In a joint effort, the Biden administration and major consumer technology players have unveiled a nationwide cybersecurity certification and labeling program aimed at assisting consumers in selecting smart devices that are less susceptible to hacking. Dubbed the U.S. Cyber Trust Mark initiative, the program will be overseen by the Federal Communications Commission (FCC), with industry participation being voluntary.

The initiative, likened to the Energy Star program for rating appliance energy efficiency, aims to provide Americans with a reliable means of identifying cybersecure internet- and Bluetooth-connected devices. Deputy national security adviser Anne Neuberger highlighted the significance of the program, stating that it would instill confidence in consumers.

Industry giants such as Amazon, Best Buy, Google, LG Electronics USA, Logitech, and Samsung are among the participants, with plans to introduce the "Cyber Trust" label—a shield logo—on devices that meet the government's cybersecurity requirements as early as next year. FCC Chairwoman Jessica Rosenworcel emphasized that the mark would offer peace of mind to consumers and benefit manufacturers who adhere to the National Institute of Standards and Technology's criteria.

The FCC has initiated a rule-making process to establish the program's standards and is seeking public feedback. Additionally, certified devices will feature QR codes that users can scan to access updated security information.

The Consumer Technology Association expects to showcase certification-ready products at CES 2024, the industry's annual January event, once the FCC finalizes the rules. A senior Biden administration official noted that products qualifying for the label would require annual re-certification.

While the White House's proposal has garnered support from industry experts, Justin Brookman, the director of technology policy at Consumer Reports, cautioned that effective adoption would require further efforts. He expressed hope that the labeling initiative would foster healthy competition among manufacturers, compelling them to prioritize consumer security and privacy while committing to long-term support for their connected devices.

The Cyber Trust initiative, which was initially announced in October after a meeting between White House officials and tech industry representatives, comes in response to the surge in cybercrime, where a single vulnerable device can serve as a gateway for cyberintruders to gain access to an entire home network. Cyber experts reacted to the effort to provide more transparency to users about the security of their IoT products: Christine Gadsby, VP of Product Security, BlackBerry

"Smart thermostats, wireless security cameras, and digital doorbells come with promises of greater savings, safety, or convenience. But they can also serve as back doors for hackers looking to get into your home network. While these next-generation devices promise to make our homes “smarter”, they’re not necessarily more cyber secure. Our homes are our havens, and our smart devices are supposed to bring us peace of mind. Without understanding the level of cybersecurity baked into these products, we may unintentionally allow strangers to shatter our sense of security and violate the sanctity of our homes. So it’s no surprise four in five consumers surveyed by BlackBerry believe the rollout of a cybersecurity labeling system would make them feel safer and more informed when using Internet-connected devices, and two-thirds would be prepared to pay more for products with higher rankings. At the end of the day, we need to protect what matters the most: our families. This starts with realizing that security should be a requirement and shouldn’t be an optional add-on -- or worse, not thought of at all when it comes to the devices we buy. It’s a right." Ilona Cohen, Chief Legal and Policy Officer, HackerOne

“HackerOne applauds the White House’s recent IoT labeling initiative, U.S. Cyber Trust Mark, to enhance digital safeguards on internet-connected devices. This initiative reflects the Administration’s continued commitment to putting cybersecurity first, helping consumers find safer products, and improving IoT security transparency.

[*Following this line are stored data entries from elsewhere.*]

/-- **THE TRANSPLANT BOUND** `T·p₀ ≤ p₁ + p₂ + B` (see the file header): for two independent copies `ω ∈ {sac}` and `ω' ∈ {s|a|c}`,
transplanting the `ω'`-cluster of `c` into `ω` lands in `sa|c` unless that cluster separates `a` from `s` in `ω`, transplanting the
`ω'`-cluster of `s` lands in `ac|s` unless it separates `a` from `c` in `ω`; both transplants preserve the product law (Gladkov's
Lemma 3.1), so only the doubly-blocked mass `B` is unaccounted for. [this work] -/
theorem threePoint_transplant_bound (w : Sym2 V → unitInterval) (s a c : V) :
    (prodBernoulli w).real (openConn s a ∩ openConn s c) *
        (prodBernoulli w).real ((openConn s a)ᶜ ∩ (openConn s c)ᶜ ∩ (openConn c a)ᶜ) ≤
      (prodBernoulli w).real (openConn s a ∩ (openConn s c)ᶜ) +
        (prodBernoulli w).real (openConn c a ∩ (openConn c s)ᶜ) +
        ∑ ω' : BondConfig V, weight (fun e => (w e : ℝ)) ω' *
          (ind ((openConn s a)ᶜ ∩ (openConn s c)ᶜ ∩ (openConn c a)ᶜ : Set (BondConfig V)) ω' *
            (prodBernoulli w).real (openConn s a ∩ openConn s c ∩
              {θ : BondConfig V | ¬ (openGraph (θ \ cutSet c ω')).Reachable s a} ∩
              {θ : BondConfig V | ¬ (openGraph (θ \ cutSet s ω')).Reachable c a})) := by
  set μ := prodBernoulli w with hμ
  set J : Set (BondConfig V) := openConn s a ∩ openConn s c with hJ
  set Z0 : Set (BondConfig V) := (openConn s a)ᶜ ∩ (openConn s c)ᶜ ∩ (openConn c a)ᶜ with hZ0
  have hw0 : ∀ e, 0 ≤ (fun e => (w e : ℝ)) e := fun e => (w e).2.1
  have hw1 : ∀ e, (fun e => (w e : ℝ)) e ≤ 1 := fun e => (w e).2.2
  -- the two transplant identities
  have hc := real_pairSep_eq_sum_transplant w s a c
  have hs := real_pairSep_eq_sum_transplant w c a s
  -- expand `μ(Z0)` as a weighted sum and distribute
  rw [prodBernoulli_real_eq_sum_weight_ind w Z0, Finset.mul_sum, hc, hs, ← Finset.sum_add_distrib, ← Finset.sum_add_distrib]
  refine Finset.sum_le_sum fun ω' _ => ?_
  have hwt : 0 ≤ weight (fun e => (w e : ℝ)) ω' := weight_nonneg hw0 hw1 ω'
  -- pointwise in ω': either ω' ∉ Z0 (term vanishes on the left) or the union bound on `J`
  by_cases hz : ω' ∈ Z0
  · have hzc : ω' ∈ ((openConn c s : Set (BondConfig V))ᶜ) := by
      intro h; exact hz.1.2 (show ω' ∈ openConn s c from SimpleGraph.Reachable.symm h)
    have hzs : ω' ∈ ((openConn s c : Set (BondConfig V))ᶜ) := hz.1.2
    rw [ind_of_mem hz, ind_of_mem hzc, ind_of_mem hzs]
    set E1 : Set (BondConfig V) := {θ | (openGraph (θ \ cutSet c ω')).Reachable s a} with hE1
    set E2 : Set (BondConfig V) := {θ | (openGraph (θ \ cutSet s ω')).Reachable c a} with hE2
    have hsub : J ⊆ E1 ∪ E2 ∪ (J ∩ {θ : BondConfig V | ¬ (openGraph (θ \ cutSet c ω')).Reachable s a} ∩
        {θ : BondConfig V | ¬ (openGraph (θ \ cutSet s ω')).Reachable c a}) := by
      intro θ hθ
      by_cases h1 : θ ∈ E1
      · exact Or.inl (Or.inl h1)
      by_cases h2 : θ ∈ E2
      · exact Or.inl (Or.inr h2)
      exact Or.inr ⟨⟨hθ, h1⟩, h2⟩
    have hle : μ.real J ≤ μ.real E1 + μ.real E2 + μ.real (J ∩ {θ : BondConfig V | ¬ (openGraph (θ \ cutSet c ω')).Reachable s a} ∩
        {θ : BondConfig V | ¬ (openGraph (θ \ cutSet s ω')).Reachable c a}) :=
      calc μ.real J ≤ μ.real (E1 ∪ E2 ∪ (J ∩ {θ : BondConfig V | ¬ (openGraph (θ \ cutSet c ω')).Reachable s a} ∩
              {θ : BondConfig V | ¬ (openGraph (θ \ cutSet s ω')).Reachable c a})) :=
            measureReal_mono hsub
        _ ≤ μ.real (E1 ∪ E2) + μ.real (J ∩ {θ : BondConfig V | ¬ (openGraph (θ \ cutSet c ω')).Reachable s a} ∩
              {θ : BondConfig V | ¬ (openGraph (θ \ cutSet s ω')).Reachable c a}) := measureReal_union_le _ _
        _ ≤ μ.real E1 + μ.real E2 + _ := by gcongr; exact measureReal_union_le _ _
    have key := mul_le_mul_of_nonneg_left hle hwt
    have key2 : weight (fun e => (w e : ℝ)) ω' * (μ.real E1 + μ.real E2 + μ.real (J ∩
            {θ : BondConfig V | ¬ (openGraph (θ \ cutSet c ω')).Reachable s a} ∩
            {θ : BondConfig V | ¬ (openGraph (θ \ cutSet s ω')).Reachable c a})) =
        weight (fun e => (w e : ℝ)) ω' * μ.real E1 + weight (fun e => (w e : ℝ)) ω' * μ.real E2 +
          weight (fun e => (w e : ℝ)) ω' * μ.real (J ∩
            {θ : BondConfig V | ¬ (openGraph (θ \ cutSet c ω')).Reachable s a} ∩
            {θ : BondConfig V | ¬ (openGraph (θ \ cutSet s ω')).Reachable c a}) := by ring
    have key3 : μ.real J * (weight (fun e => (w e : ℝ)) ω' * 1) = weight (fun e => (w e : ℝ)) ω' * μ.real J := by ring
    rw [key3]
    linarith [key, key2]
  · rw [ind_of_not_mem hz]
    have h1 : 0 ≤ weight (fun e => (w e : ℝ)) ω' * (ind ((openConn c s : Set (BondConfig V))ᶜ) ω' *
        μ.real {θ : BondConfig V | (openGraph (θ \ cutSet c ω')).Reachable s a}) :=
      mul_nonneg hwt (mul_nonneg (ind_nonneg _ _) measureReal_nonneg)
    have h2 : 0 ≤ weight (fun e => (w e : ℝ)) ω' * (ind ((openConn s c : Set (BondConfig V))ᶜ) ω' *
        μ.real {θ : BondConfig V | (openGraph (θ \ cutSet s ω')).Reachable c a}) :=
      mul_nonneg hwt (mul_nonneg (ind_nonneg _ _) measureReal_nonneg)
    nlinarith [h1, h2]

/-- **(v) FROM THE DOUBLY-BLOCKED BOUND.**  On a weighted graph where the doubly-blocked mass `B` of `threePoint_transplant_bound` is at most
`p₃·(p₁ + p₂)` (`p₃ = μ(sc|a) = μ({s↔c} ∖ {s↔a})`), the halving lemma (v) holds in the cell form `T·p₀ ≤ (1 + p₃)(p₁ + p₂)`.
(The hypothesis is a law-level statement verified on every weighted graph tested and proved nowhere; its fibre form is false, see the header.) [this work] -/
theorem halving_of_blocked_le (w : Sym2 V → unitInterval) (s a c : V)
    (hB : ∑ ω' : BondConfig V, weight (fun e => (w e : ℝ)) ω' *
          (ind ((openConn s a)ᶜ ∩ (openConn s c)ᶜ ∩ (openConn c a)ᶜ : Set (BondConfig V)) ω' *
            (prodBernoulli w).real (openConn s a ∩ openConn s c ∩
              {θ : BondConfig V | ¬ (openGraph (θ \ cutSet c ω')).Reachable s a} ∩
              {θ : BondConfig V | ¬ (openGraph (θ \ cutSet s ω')).Reachable c a})) ≤
        (prodBernoulli w).real (openConn s c ∩ (openConn s a)ᶜ) *
          ((prodBernoulli w).real (openConn s a ∩ (openConn s c)ᶜ) + (prodBernoulli w).real (openConn c a ∩ (openConn c s)ᶜ))) :
    (prodBernoulli w).real (openConn s a ∩ openConn s c) *
        (prodBernoulli w).real ((openConn s a)ᶜ ∩ (openConn s c)ᶜ ∩ (openConn c a)ᶜ) ≤
      (1 + (prodBernoulli w).real (openConn s c ∩ (openConn s a)ᶜ)) *
        ((prodBernoulli w).real (openConn s a ∩ (openConn s c)ᶜ) + (prodBernoulli w).real (openConn c a ∩ (openConn c s)ᶜ)) := by
  have h := threePoint_transplant_bound w s a c
  nlinarith [h, hB]

/-! ### The form `μ(U)·μ(D) ≤ 2·μ(U ∩ D)` of (v) -/

section UD

variable (w : Sym2 V → unitInterval) (s a c : V)

omit [Fintype V] in
/-- `U ∩ D` splits into the two pair-separation cells: `({s↔a} ∪ {c↔a}) ∩ {s↮c} = ({s↔a} ∖ {s↔c}) ⊔ ({c↔a} ∖ {c↔s})`. [folklore] -/
theorem inter_D_eq_union :
    ((openConn s a ∪ openConn c a) ∩ (openConn s c)ᶜ : Set (BondConfig V)) =
      (openConn s a ∩ (openConn s c)ᶜ) ∪ (openConn c a ∩ (openConn c s)ᶜ) := by
  ext ω
  simp only [Set.mem_inter_iff, Set.mem_union, Set.mem_compl_iff, openConn, Set.mem_setOf_eq]
  constructor
  · rintro ⟨h | h, hsc⟩
    · exact Or.inl ⟨h, hsc⟩
    · exact Or.inr ⟨h, fun h' => hsc h'.symm⟩
  · rintro (⟨h, hsc⟩ | ⟨h, hcs⟩)
    · exact ⟨Or.inl h, hsc⟩
    · exact ⟨Or.inr h, fun h' => hcs h'.symm⟩

omit [Fintype V] in
/-- The two pair-separation cells are disjoint (`s↔a` and `c↔a` force `s↔c`). [folklore] -/
theorem disjoint_pairSep :
    Disjoint (openConn s a ∩ (openConn s c)ᶜ : Set (BondConfig V)) (openConn c a ∩ (openConn c s)ᶜ) := by
  rw [Set.disjoint_left]
  rintro ω ⟨hsa, hsc⟩ ⟨hca, -⟩
  exact hsc (hsa.trans hca.symm)

omit [Fintype V] in
/-- `U ∖ D = {sac}`: `({s↔a} ∪ {c↔a}) ∩ {s↔c} = {s↔a} ∩ {s↔c}`. [folklore] -/
theorem inter_Dc_eq_J :
    ((openConn s a ∪ openConn c a) ∩ openConn s c : Set (BondConfig V)) = openConn s a ∩ openConn s c := by
  ext ω
  simp only [Set.mem_inter_iff, Set.mem_union, openConn, Set.mem_setOf_eq]
  constructor
  · rintro ⟨h | h, hsc⟩
    · exact ⟨h, hsc⟩
    · exact ⟨hsc.trans h, hsc⟩
  · rintro ⟨h, hsc⟩; exact ⟨Or.inl h, hsc⟩

omit [Fintype V] in
/-- `D ∖ U = {s|a|c}`. [folklore] -/
theorem D_diff_U_eq_Z0 :
    ((openConn s c)ᶜ ∩ (openConn s a ∪ openConn c a)ᶜ : Set (BondConfig V)) =
      (openConn s a)ᶜ ∩ (openConn s c)ᶜ ∩ (openConn c a)ᶜ := by
  ext ω
  simp only [Set.mem_inter_iff, Set.mem_union, Set.mem_compl_iff, not_or]
  tauto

As cybersecurity complexity increases and vulnerabilities continuously evolve, we believe the certification requirements underpinning the labeling scheme should also include Vulnerability Disclosure Programs (VDPs) to help manufacturers identify cybersecurity flaws in their systems and apply patches before exploitation. We look forward to seeing how this develops and hope to be a resource to the Administration as they work to roll this program out.” Thomas Pace, CEO and Co-Founder of NetRise, previously responsible for ICS security at the DOE: "The US Cyber Trust Mark is undeniably a positive step in the right direction. It follows a similar path as Energy Star and ingredients lists, analogies that have been drawn for some time. However, for this to be meaningful and make an actual impact, it must have one more characteristic in common with Energy Star or ingredients lists, it NEEDS to be mandatory. No one looks to the government to give them more work voluntarily, we all have enough work to do. If real change and secure devices is the end goal, then make it mandatory. We don't need more compliance frameworks that sit on a shelf and are totally ignored.”

Javed Hasan, CEO and co-founder, Lineaje

“The U.S. Cyber Trust Mark was created to reassure consumers that the smart devices they purchase include strong cybersecurity protections. Currently, the criterion set forth by the National Institute of Standards and Technology (NIST) includes strong passwords and incident detection capabilities, as well as, that the device offers regular updates. While these standards are great, they are missing a key component of the overall security puzzle.

IoT devices are powered by software. To prevent consumers from falling victim to the hands of an adversary, it is critical that the companies behind these products are doing their due diligence in building better software, and a more robust software supply chain. Vulnerability scanners can, and often will, miss critical flaws in software components. And software that is not built securely cannot run securely. Organizations creating and running IoT devices need to focus on building and buying better software and assessing any previous software to ensure its integrity.

Instead of a seal on a particular product, I would also recommend to the NIST that it is a QR code instead. The QR Code could take you to a central repository showcasing some of the security requirements, as well as the software bill of materials (SBOM) to add a level of transparency.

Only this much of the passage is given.